> _TASK TO CARRY OUT_:
Nothing but the lines from the one containing "calc ∑ x ∈ t, |T" through the one containing "(s : Finset", both included, should be given again, each exactly as written below.

> _Source data_:
import Literature.MathematicalPhysics.QuantumFieldTheory.Balaban1983to89.Beta.RemainderKernelGreenCoercive
import Literature.MathematicalPhysics.QuantumFieldTheory.Balaban1983to89.Beta.RemainderKernelBlockAveraging

/-!
# The lattice Yukawa Green's function `(−Δ + m²)⁻¹` on `ℤ^d` decays exponentially for EVERY mass — the first concrete,
# smallness-free inhabitant of the model road's kernel letters (`Beta.RemainderKernelGreenLattice`)

statement-level skeleton of published theorems with citation tags; proofs where landed; nothing here is a claim
about the Yang–Mills mass gap.

HONEST FRAMING (cell rule).  Bookkeeping for the k-uniform remainder chain of row (D4) (`RemainderConst` ⇐ ONE
`ChainTFac190` instance, `Beta.RemainderDecay190`); discharges NOTHING of `BetaPertH`; NOT B12 Thm 2, NOT the continuum
limit, NOT Clay.  Unit `b2b-balaban-beta-an4` gen 98 (BINDER row D4 OWNER; cell pub-balaban).  Imports
`Beta.RemainderKernelGreenCoercive` (gen 98: `exists_green_of_coercive_periodic`, `rowBound_of_hasRange`, `decay₂_mono`;
carrying `QGQInverse.form_abs_le_of_schur` ∕ `coercive_of_form_perturbation` of reader r1 and gen 9's `EntrywiseVolumeLimit`)
ONLY; nothing edited.  [folklore] — a worked instance, no new idea.

WHAT.  `T = −Δ + m²` on `ℤ^d` is given by its entries (`T(x,x) = 2d + m²`, `T(x,y) = −1` for `|x−y|₁ = 1`, `0` otherwise —
a HYPOTHESIS `hT` on an abstract `T`, so any definition of the lattice Laplacian plugs in).  §1: an integer vector of
`ℓ¹`-length `1` is `±e_i` (`single_of_l1_eq_one`), so a site has at most `2d` nearest neighbours in any finset
(`card_filter_l1_eq_one_le`).  §2: `T` has range `1`, entries `≤ 2d + m² + 1`, is translation invariant, its
`(e^{κ|x−y|₁} − 1)`-weighted row ∕ column sums are `≤ 2d(e^κ − 1)`, and — the point — EVERY FINITE PRINCIPAL SUBMATRIX IS
`m²`-COERCIVE (**`coercive_lap`**: diagonal `(2d + m²)·1` minus the nearest-neighbour part, whose absolute row and column sums
are `≤ 2d`, by r1's quadratic-form Schur test).  §3: **`exists_green_lap`**: for every `κ > 0` with `2d(e^κ − 1) < m²` a
two-sided inverse kernel `S` with `|S(x,y)| ≤ (m² − 2d(e^κ − 1))⁻¹ e^{−κ|x−y|₁}`, jointly `n`-periodic for every `n`;
`rate_lap`: `κ = log(1 + m²∕(4d+4))` qualifies for every `m ≠ 0`; **`exists_green_lap_every_mass`**: `∃ κ > 0, ∃ S,
T ∘ S = δ = S ∘ T ∧ Decay₂ S (2∕m²) κ ∧ ∀ n, IsPeriodic₂ n S`.  Contrast gen 97's `RemainderKernelFiniteRange.
exists_green_nearestNeighbour`, which needed the LARGE-MASS condition `(2d + m²)⁻¹e^{δd}K₁(δ∕2) < 1`.  By gen 9's
`EntrywiseVolumeLimit.lemma222_periodic` ∕ `tendsto_torusGreen` the periodisations of `S` are the Green's functions of
`−Δ + m²` on the discrete tori `(ℤ∕s)^d` and converge entrywise to `S` — the B5 p. 36 «usual way», now with an object.
WHAT IS *NOT* DONE: `−Δ + aQ*Q` WITHOUT mass (coercive by a blockwise Poincaré inequality, not by a diagonal-dominance
count), covariant and multi-level operators, operators on averaging-constrained subspaces — i.e. Bałaban's actual
propagators; row D4 class UNCHANGED (instance 0∕1; critical-path width 0 = NODE O; D4 DISCHARGE NO DATE).  No `def`, no
named fact, no `sorry`, standard axioms.
HONEST DEPENDENCY: continuum YM on T⁴ ⇐ BetaPertH ∧ nine spine estimates (0/9 proved); BetaPertH ⇐ (D1) ∧ (D4) ∧
CAP+tail; G-an2-4 gates asym, D1 and NE2/3/4.

Sources: [5] = T. Bałaban, Commun. Math. Phys. **95** (1984) 17–40 [Balaban1984PropagatorsI], Prop. 1.2 (1.110) p. 35
(exponential decay of the basic lattice propagators; here the zero-averaging, unit-lattice, massive special case) and p. 36;
J.-M. Combes, L. Thomas, Commun. Math. Phys. **34** (1973) 251–270 [CombesThomas1973], §II.
-/

namespace Literature.MathematicalPhysics.QuantumFieldTheory.Balaban1983to89.Beta.RemainderKernelGreenLattice

open Literature.MathematicalPhysics.QuantumFieldTheory.Balaban1983to89
open Literature.MathematicalPhysics.QuantumFieldTheory.Balaban1983to89.B12Sec2to5 (l1 l1_nonneg abs_coord_le_l1)
open Literature.MathematicalPhysics.QuantumFieldTheory.Balaban1983to89.B12Decay510Window (l1_sub_triangle l1_sub_comm)
open Literature.MathematicalPhysics.QuantumFieldTheory.Balaban1983to89.Beta
  (Kernel₂ Decay₂ IsPeriodic₂ RowBound HasRange compKer kdelta)
open Literature.MathematicalPhysics.QuantumFieldTheory.Balaban1983to89.QGQInverse (Coercive form_abs_le_of_schur
  coercive_of_form_perturbation)
open Literature.MathematicalPhysics.QuantumFieldTheory.Balaban1983to89.Beta.RemainderKernelGreenCoercive
  (exists_green_of_coercive_periodic rowBound_of_hasRange decay₂_mono)
open Literature.MathematicalPhysics.QuantumFieldTheory.Balaban1983to89.Beta.RemainderKernelBlockAveraging
  (single_of_l1_eq_one sum_indicator_nn_le)
open _root_.Filter
open scoped _root_.Topology

variable {d : ℕ}

/-! ## §1. Lattice vectors of `ℓ¹`-length one are `± e_i`; a site has at most `2d` nearest neighbours in any finset -/

/-- **A site of `ℤ^d` has at most `2d` nearest neighbours** in any finset.
[cite: Balaban1984PropagatorsI, (1.110) p.35] [folklore] -/
theorem card_filter_l1_eq_one_le (x : Fin d → ℤ) (t : Finset (Fin d → ℤ)) :
    (t.filter fun y => l1 (x - y) = 1).card ≤ 2 * d := by
  classical
  set F : Fin d × Bool → (Fin d → ℤ) := fun p => x - Pi.single p.1 (if p.2 then (1 : ℤ) else -1) with hF
  have hsub : t.filter (fun y => l1 (x - y) = 1) ⊆ Finset.univ.image F := by
    intro y hy
    obtain ⟨i, hi⟩ := single_of_l1_eq_one (Finset.mem_filter.1 hy).2
    rcases hi with h | h
    · exact Finset.mem_image.2 ⟨(i, true), Finset.mem_univ _, by simp [hF, ← h]⟩
    · exact Finset.mem_image.2 ⟨(i, false), Finset.mem_univ _, by simp [hF, ← h]⟩
  calc (t.filter fun y => l1 (x - y) = 1).card ≤ (Finset.univ.image F).card := Finset.card_le_card hsub
    _ ≤ (Finset.univ : Finset (Fin d × Bool)).card := Finset.card_image_le
    _ = 2 * d := by simp [Fintype.card_prod, Fintype.card_bool, mul_comm]

/-- Column form: `Σ_{y∈t} 1[|y−x|₁ = 1] ≤ 2d`. [cite: Balaban1984PropagatorsI, (1.110) p.35] [folklore] -/
theorem sum_indicator_nn_le' (x : Fin d → ℤ) (t : Finset (Fin d → ℤ)) :
    ∑ y ∈ t, (if l1 (y - x) = 1 then (1 : ℝ) else 0) ≤ 2 * d := by
  simp_rw [l1_sub_comm _ x]
  exact sum_indicator_nn_le x t

/-! ## §2. The kernel of `−Δ + m²` on `ℤ^d`: range, size, translation invariance, weighted sums, coercivity `m²` -/

section Yukawa

variable {T : Kernel₂ d} {m : ℝ}

/-- `−Δ + m²` has range `1`. [cite: Balaban1984PropagatorsI, (1.110) p.35] [folklore] -/
theorem hasRange_lap (hT : ∀ x y, T x y = if x = y then 2 * d + m ^ 2 else if l1 (x - y) = 1 then -1 else 0) :
    HasRange T 1 := by
  intro x y ⟨i, hi⟩
  have hne : x ≠ y := by
    rintro rfl; simp at hi
  have h2 : (2 : ℝ) ≤ l1 (x - y) := by
    have h2i : (2 : ℤ) ≤ |x i - y i| := by
      have : (1 : ℤ) < |x i - y i| := by exact_mod_cast hi
      omega
    have : (2 : ℝ) ≤ |((x - y) i : ℝ)| := by
      have h' : ((2 : ℤ) : ℝ) ≤ (|x i - y i| : ℤ) := by exact_mod_cast h2i
      simpa [Pi.sub_apply, Int.cast_abs] using h'
    exact this.trans (abs_coord_le_l1 (x - y) i)
  have hl : l1 (x - y) ≠ 1 := by linarith
  rw [hT, if_neg hne, if_neg hl]

/-- `|(−Δ + m²)(x,y)| ≤ 2d + m² + 1`. [cite: Balaban1984PropagatorsI, (1.110) p.35] [folklore] -/
theorem abs_lap_le (hT : ∀ x y, T x y = if x = y then 2 * d + m ^ 2 else if l1 (x - y) = 1 then -1 else 0)
    (x y : Fin d → ℤ) : |T x y| ≤ 2 * d + m ^ 2 + 1 := by
  rw [hT]
  split_ifs
  · rw [abs_of_nonneg (by positivity)]; linarith
  · simp; positivity
  · simp; positivity

/-- `−Δ + m²` is translation invariant, hence jointly `n`-periodic for every `n`.
[cite: Balaban1984PropagatorsI, (1.110) p.35] [folklore] -/
theorem isPeriodic₂_lap (hT : ∀ x y, T x y = if x = y then 2 * d + m ^ 2 else if l1 (x - y) = 1 then -1 else 0)
    (n : ℕ) : IsPeriodic₂ n T :=
  IsPeriodic₂.of_transInv (fun x y v => by rw [hT, hT x y]; simp [add_sub_add_right_eq_sub]) n

/-- Weighted row sums of `−Δ + m²`: `Σ_{y∈t} |T(x,y)| (e^{κ|x−y|₁} − 1) ≤ 2d (e^κ − 1)` (`κ ≥ 0`).
[cite: Balaban1984PropagatorsI, (1.110) p.35] [folklore] -/
theorem weightedRowSum_lap_le
    (hT : ∀ x y, T x y = if x = y then 2 * d + m ^ 2 else if l1 (x - y) = 1 then -1 else 0) {κ : ℝ}
    (hκ : 0 ≤ κ) (x : Fin d → ℤ) (t : Finset (Fin d → ℤ)) :
    ∑ y ∈ t, |T x y| * (Real.exp (κ * l1 (x - y)) - 1) ≤ 2 * d * (Real.exp κ - 1) := by
  have hterm : ∀ y, |T x y| * (Real.exp (κ * l1 (x - y)) - 1)
      ≤ (Real.exp κ - 1) * (if l1 (x - y) = 1 then (1 : ℝ) else 0) := by
    intro y
    rw [hT]
    by_cases hxy : x = y
    · subst hxy
      simp [B12Sec2to5.l1]
    · rw [if_neg hxy]
      by_cases h1 : l1 (x - y) = 1
      · rw [if_pos h1, if_pos h1, h1]; simp
      · rw [if_neg h1, if_neg h1]; simp
  calc ∑ y ∈ t, |T x y| * (Real.exp (κ * l1 (x - y)) - 1)
      ≤ ∑ y ∈ t, (Real.exp κ - 1) * (if l1 (x - y) = 1 then (1 : ℝ) else 0) := Finset.sum_le_sum fun y _ => hterm y
    _ = (Real.exp κ - 1) * ∑ y ∈ t, (if l1 (x - y) = 1 then (1 : ℝ) else 0) := by rw [Finset.mul_sum]
    _ ≤ (Real.exp κ - 1) * (2 * d) :=
        mul_le_mul_of_nonneg_left (sum_indicator_nn_le x t) (by linarith [Real.add_one_le_exp κ])
    _ = 2 * d * (Real.exp κ - 1) := by ring

/-- Weighted column sums of `−Δ + m²` (same bound, by symmetry of the kernel).
[cite: Balaban1984PropagatorsI, (1.110) p.35] [folklore] -/
theorem weightedColSum_lap_le
    (hT : ∀ x y, T x y = if x = y then 2 * d + m ^ 2 else if l1 (x - y) = 1 then -1 else 0) {κ : ℝ}
    (hκ : 0 ≤ κ) (y : Fin d → ℤ) (t : Finset (Fin d → ℤ)) :
    ∑ x ∈ t, |T x y| * (Real.exp (κ * l1 (x - y)) - 1) ≤ 2 * d * (Real.exp κ - 1) := by
  have hsymm : ∀ x, T x y = T y x := fun x => by
    rw [hT, hT y x, l1_sub_comm]
    by_cases h : x = y
    · subst h; rfl
    · rw [if_neg h, if_neg (Ne.symm h)]
  calc ∑ x ∈ t, |T x y| * (Real.exp (κ * l1 (x - y)) - 1)
      = ∑ x ∈ t, |T y x| * (Real.exp (κ * l1 (y - x)) - 1) :=
        Finset.sum_congr rfl fun x _ => by rw [hsymm x, l1_sub_comm]
    _ ≤ 2 * d * (Real.exp κ - 1) := weightedRowSum_lap_le hT hκ y t

/-- **`−Δ + m²` IS `m²`-COERCIVE ON EVERY FINITE PRINCIPAL SUBMATRIX** (Dirichlet restriction): the diagonal `2d + m²`
minus a Schur bound `2d` for the nearest-neighbour part (at most `2d` neighbours, entries `−1`).
[cite: Balaban1984PropagatorsI, (1.110) p.35] [folklore] -/
theorem coercive_lap (hT : ∀ x y, T x y = if x = y then 2 * d + m ^ 2 else if l1 (x - y) = 1 then -1 else 0)
    (s : Finset (Fin d → ℤ)) : Coercive (Matrix.of fun i j : ↥s => T i j) (m ^ 2) := by
  set M : Matrix ↥s ↥s ℝ := Matrix.of fun i j : ↥s => T i j with hM
  set D : Matrix ↥s ↥s ℝ := (2 * (d : ℝ) + m ^ 2) • (1 : Matrix ↥s ↥s ℝ) with hD
  have hDco : Coercive D (2 * d + m ^ 2) := by
    intro v
    rw [hD, Matrix.smul_mulVec, Matrix.one_mulVec, dotProduct_smul, smul_eq_mul]
  have hE : ∀ i j : ↥s, (M - D) i j = if l1 ((i : Fin d → ℤ) - (j : Fin d → ℤ)) = 1 then -1 else 0 := by
    intro i j
    rw [Matrix.sub_apply, hM, Matrix.of_apply, hT, hD, Matrix.smul_apply, Matrix.one_apply, smul_eq_mul]
    by_cases hij : i = j
    · subst hij
      simp [B12Sec2to5.l1]
    · have hij' : (i : Fin d → ℤ) ≠ j := fun h => hij (Subtype.ext h)
      rw [if_neg hij', if_neg hij, mul_zero, sub_zero]
  have habsE : ∀ i j : ↥s, |(M - D) i j| = if l1 ((i : Fin d → ℤ) - (j : Fin d → ℤ)) = 1 then (1 : ℝ) else 0 := by
    intro i j
    rw [hE]
    split_ifs <;> simp
  have hrow : ∀ i : ↥s, ∑ j : ↥s, |(M - D) i j| ≤ 2 * d := by
    intro i
    have h := sum_indicator_nn_le (i : Fin d → ℤ) s
    rw [← Finset.sum_coe_sort s (fun y => if l1 ((i : Fin d → ℤ) - y) = 1 then (1 : ℝ) else 0)] at h
    simpa only [habsE] using h
  have hcol : ∀ j : ↥s, ∑ i : ↥s, |(M - D) i j| ≤ 2 * d := by
    intro j
    have h := sum_indicator_nn_le' (j : Fin d → ℤ) s
    rw [← Finset.sum_coe_sort s (fun y => if l1 (y - (j : Fin d → ℤ)) = 1 then (1 : ℝ) else 0)] at h
    simpa only [habsE] using h
  have hpert : ∀ v : ↥s → ℝ, |v ⬝ᵥ ((M - D).mulVec v)| ≤ 2 * d * (v ⬝ᵥ v) :=
    form_abs_le_of_schur (M - D) (by positivity) (by rw [sq]) hrow hcol
  have h := coercive_of_form_perturbation hDco hpert
  have e : 2 * (d : ℝ) + m ^ 2 - 2 * d = m ^ 2 := by ring
  rw [e] at h
  exact h

/-! ## §3. The lattice Yukawa Green's function `(−Δ + m²)⁻¹` on `ℤ^d` decays exponentially for EVERY mass `m > 0` -/

/-- **THE MASSIVE LATTICE GREEN'S FUNCTION, EVERY MASS.**  For `T = −Δ + m²` on `ℤ^d` and any rate `κ > 0` with
`2d (e^κ − 1) < m²`, there is a kernel `S` with `T ∘ S = δ = S ∘ T`, `|S(x,y)| ≤ (m² − 2d(e^κ − 1))⁻¹ e^{−κ|x−y|₁}`, jointly
`n`-periodic for every `n` (so its periodisations are the torus Green's functions, `EntrywiseVolumeLimit.lemma222_periodic`).
No large-mass condition (contrast `RemainderKernelFiniteRange.exists_green_nearestNeighbour`): the smallness-free
Combes–Thomas theorem `RemainderKernelGreenCoercive.exists_green_of_coercive_periodic` with coercivity `m²` (`coercive_lap`)
and `ρ = 2d(e^κ − 1)`. [cite: Balaban1984PropagatorsI, (1.110) p.35; CombesThomas1973, §II] [folklore] -/
theorem exists_green_lap (hT : ∀ x y, T x y = if x = y then 2 * d + m ^ 2 else if l1 (x - y) = 1 then -1 else 0)
    {κ : ℝ} (hκ : 0 < κ) (hρ : 2 * d * (Real.exp κ - 1) < m ^ 2) :
    ∃ S : Kernel₂ d, compKer T S = kdelta ∧ compKer S T = kdelta ∧
      Decay₂ S (m ^ 2 - 2 * d * (Real.exp κ - 1))⁻¹ κ ∧ ∀ n : ℕ, IsPeriodic₂ n S := by
  have hm : 0 < m ^ 2 :=
    lt_of_le_of_lt (mul_nonneg (by positivity) (by linarith [Real.add_one_le_exp κ])) hρ
  obtain ⟨S, h1, h2, h3, h4⟩ := exists_green_of_coercive_periodic (hasRange_lap hT) hρ hκ hm
    (rowBound_of_hasRange (hasRange_lap hT) (abs_lap_le hT)) (coercive_lap hT)
    (weightedRowSum_lap_le hT hκ.le) (weightedColSum_lap_le hT hκ.le)
  exact ⟨S, h1, h2, h3, fun n => h4 n (isPeriodic₂_lap hT n)⟩

/-- A rate for every mass: `κ = log(1 + m²∕(4d + 4)) > 0` has `2d(e^κ − 1) ≤ m²∕2 < m²` (`m ≠ 0`).
[cite: Balaban1984PropagatorsI, (1.110) p.35] [folklore] -/
theorem rate_lap (hm : m ≠ 0) :
    0 < Real.log (1 + m ^ 2 / (4 * d + 4)) ∧
      2 * d * (Real.exp (Real.log (1 + m ^ 2 / (4 * d + 4))) - 1) ≤ m ^ 2 / 2 := by
  have hm2 : 0 < m ^ 2 := by positivity
  have hq : 0 < m ^ 2 / (4 * d + 4) := by positivity
  refine ⟨Real.log_pos (by linarith), ?_⟩
  rw [Real.exp_log (by linarith), add_sub_cancel_left]
  rw [show 2 * (d : ℝ) * (m ^ 2 / (4 * d + 4)) = m ^ 2 / 2 * (2 * d / (2 * d + 2)) by field_simp; ring]
  have : 2 * (d : ℝ) / (2 * d + 2) ≤ 1 := by
    rw [div_le_one (by positivity)]; linarith
  calc m ^ 2 / 2 * (2 * d / (2 * d + 2)) ≤ m ^ 2 / 2 * 1 := mul_le_mul_of_nonneg_left this (by positivity)
    _ = m ^ 2 / 2 := mul_one _

/-- **COROLLARY — EVERY MASS**: for `T = −Δ + m²`, `m ≠ 0`, the `ℤ^d` Green's function exists, is two-sided, decays as
`(2∕m²) e^{−κ|x−y|₁}` with `κ = log(1 + m²∕(4d+4))`, and is jointly periodic for every period. [cite: Balaban1984PropagatorsI,
(1.110) p.35; CombesThomas1973, §II] [folklore] -/
theorem exists_green_lap_every_mass
    (hT : ∀ x y, T x y = if x = y then 2 * d + m ^ 2 else if l1 (x - y) = 1 then -1 else 0) (hm : m ≠ 0) :
    ∃ κ : ℝ, 0 < κ ∧ ∃ S : Kernel₂ d, compKer T S = kdelta ∧ compKer S T = kdelta ∧ Decay₂ S (2 / m ^ 2) κ ∧
      ∀ n : ℕ, IsPeriodic₂ n S := by
  obtain ⟨hκ, hle⟩ := rate_lap (d := d) hm
  have hm2 : 0 < m ^ 2 := by positivity
  have hρ : 2 * d * (Real.exp (Real.log (1 + m ^ 2 / (4 * d + 4))) - 1) < m ^ 2 := by linarith
  obtain ⟨S, h1, h2, h3, h4⟩ := exists_green_lap hT hκ hρ
  refine ⟨_, hκ, S, h1, h2, decay₂_mono h3 ?_, h4⟩
  calc (m ^ 2 - 2 * d * (Real.exp (Real.log (1 + m ^ 2 / (4 * d + 4))) - 1))⁻¹ ≤ (m ^ 2 / 2)⁻¹ :=
        inv_anti₀ (by positivity) (by linarith)
    _ = 2 / m ^ 2 := inv_div _ _

end Yukawa

end Literature.MathematicalPhysics.QuantumFieldTheory.Balaban1983to89.Beta.RemainderKernelGreenLattice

> _ANSWER FOR THE TASK_:
  calc ∑ x ∈ t, |T x y| * (Real.exp (κ * l1 (x - y)) - 1)
      = ∑ x ∈ t, |T y x| * (Real.exp (κ * l1 (y - x)) - 1) :=
        Finset.sum_congr rfl fun x _ => by rw [hsymm x, l1_sub_comm]
    _ ≤ 2 * d * (Real.exp κ - 1) := weightedRowSum_lap_le hT hκ y t

/-- **`−Δ + m²` IS `m²`-COERCIVE ON EVERY FINITE PRINCIPAL SUBMATRIX** (Dirichlet restriction): the diagonal `2d + m²`
minus a Schur bound `2d` for the nearest-neighbour part (at most `2d` neighbours, entries `−1`).
[cite: Balaban1984PropagatorsI, (1.110) p.35] [folklore] -/
theorem coercive_lap (hT : ∀ x y, T x y = if x = y then 2 * d + m ^ 2 else if l1 (x - y) = 1 then -1 else 0)
    (s : Finset (Fin d → ℤ)) : Coercive (Matrix.of fun i j : ↥s => T i j) (m ^ 2) := by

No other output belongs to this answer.